Natur and Cosmos

Cómo hacer un buen regalo

o sé si eres de esas personas a las que les cuesta regalar. Si es así, ánimo en estos días de Navidad.

Hacer un regalo es un trabajo. No es algo mecánico si lo que quieres es ya no acertar, sino sumar a la persona que lo recibe.

Para mí es un proceso consciente, algo con intención y que, de alguna manera, deja huella.

Y no tiene por qué suponer un gasto de dinero, aunque sí requiere tiempo. Al menos el necesario para pensar en qué le gustaría recibir a esa persona. El resto es opcional.

Acabo de terminarme un libro, ‘Las voces del desierto’. Me lo prestó una amiga que, quizás sin saberlo, me estaba haciendo un regalo: el tiempo que me he pasado leyendo una maravillosa historia real de una mujer que convive en plena naturaleza con una tribu y unas costumbres bien diferentes a las suyas.

En sus páginas encontré algunas claves para hacer un regalo que quiero compartirte por si te sirven para estos días.

  • Un regalo sólo es un regalo cuando le das a la persona lo que ella desea, no lo que tú quieres que tenga.
  • Un regalo no obliga a nada. Se da sin condiciones.
  • Si no responde a estas condiciones, no sería un regalo y, según la tribu de Los Auténticos, debería llamarse de otra forma.

Bien, pues según estos criterios, hay personas que regalan constantemente sin saber siquiera que lo están haciendo. Ya sabes de qué tipo de personas te estoy hablando.

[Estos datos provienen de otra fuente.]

import Summits.HubbardSuperconductivity.HubbardSuperconductivity.Theorems.AnisotropyChordTransferFibre3FinXDEvalW

/-!
# Route `AnisotropyChord` / H0 rotor rung: FIN per-`L` row-D (KT-2a″) cell facts, `L = 14`, cells 74–75

Kernel facts `xdCellAny0 14 (49/50) la lb aD = true` (in-kernel point tables, zero data; `decide +kernel`) for the combined-cell
grid of `L = 14` (g5 design, 1–2.5 % cells); assembled in `…FinXDFourteen`.  Prover seat `hubbard-h0-rotor-p3` g7; helper for piece A =
stmt-HubbardSuperconductivity-23918 of rung 19089 (`--supports`, helper class).  WHAT THIS IS NOT: nothing here proves superconductivity in the
Hubbard model (rotor TARGET as worded stays FALSE, g15 verdict); kernel facts for ONE hypothesis of ONE conditional reduction.  No sorry.
-/

set_option linter.dupNamespace false
set_option autoImplicit false

namespace Summit.HubbardSuperconductivity.HubbardSuperconductivity.Theorems.AnisotropyChord.Transfer.Fibre3

namespace FinXD

/-- cell 74 of `L = 14` (`cert`). [folklore] -/
theorem xd14_74 : xdCellAny0 14 (49/50 : ℚ) 1760515259705269 1804528141197901 (2/25 : ℚ) = true := by (rw [← xdCellAnyW0_eq]; decide +kernel)

/-- cell 75 of `L = 14` (`cert`). [folklore] -/
theorem xd14_75 : xdCellAny0 14 (49/50 : ℚ) 1804528141197901 1849641344727849 (2/25 : ℚ) = true := by (rw [← xdCellAnyW0_eq]; decide +kernel)

end FinXD

end Summit.HubbardSuperconductivity.HubbardSuperconductivity.Theorems.AnisotropyChord.Transfer.Fibre3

Y también hay regalos que no se envuelven, que no se tocan, pero que acompañan durante mucho tiempo.

Pensando en todo esto, se me ocurrió que quizá una lectura de carta natal puede ser ese tipo de regalo. Un espacio de tiempo dedicado por completo a la persona, una invitación a mirarse, a reconocerse y a poner palabras a lo que muchas veces se siente pero no siempre se sabe nombrar.

Una carta natal no dice quién tienes que ser ni qué tienes que hacer. No impone nada. Simplemente abre una conversación honesta con lo que ya está ahí: tus talentos, tus ritmos, tus retos, tus deseos más profundos.

Por eso me gusta ofrecerla como regalo. Porque no obliga a nada, porque no espera nada a cambio y porque, cuando llega en el momento adecuado, suele dejar huella.

Si estás buscando un regalo diferente, consciente y con intención, quizá esta sea una forma de regalar tiempo, escucha y profundidad.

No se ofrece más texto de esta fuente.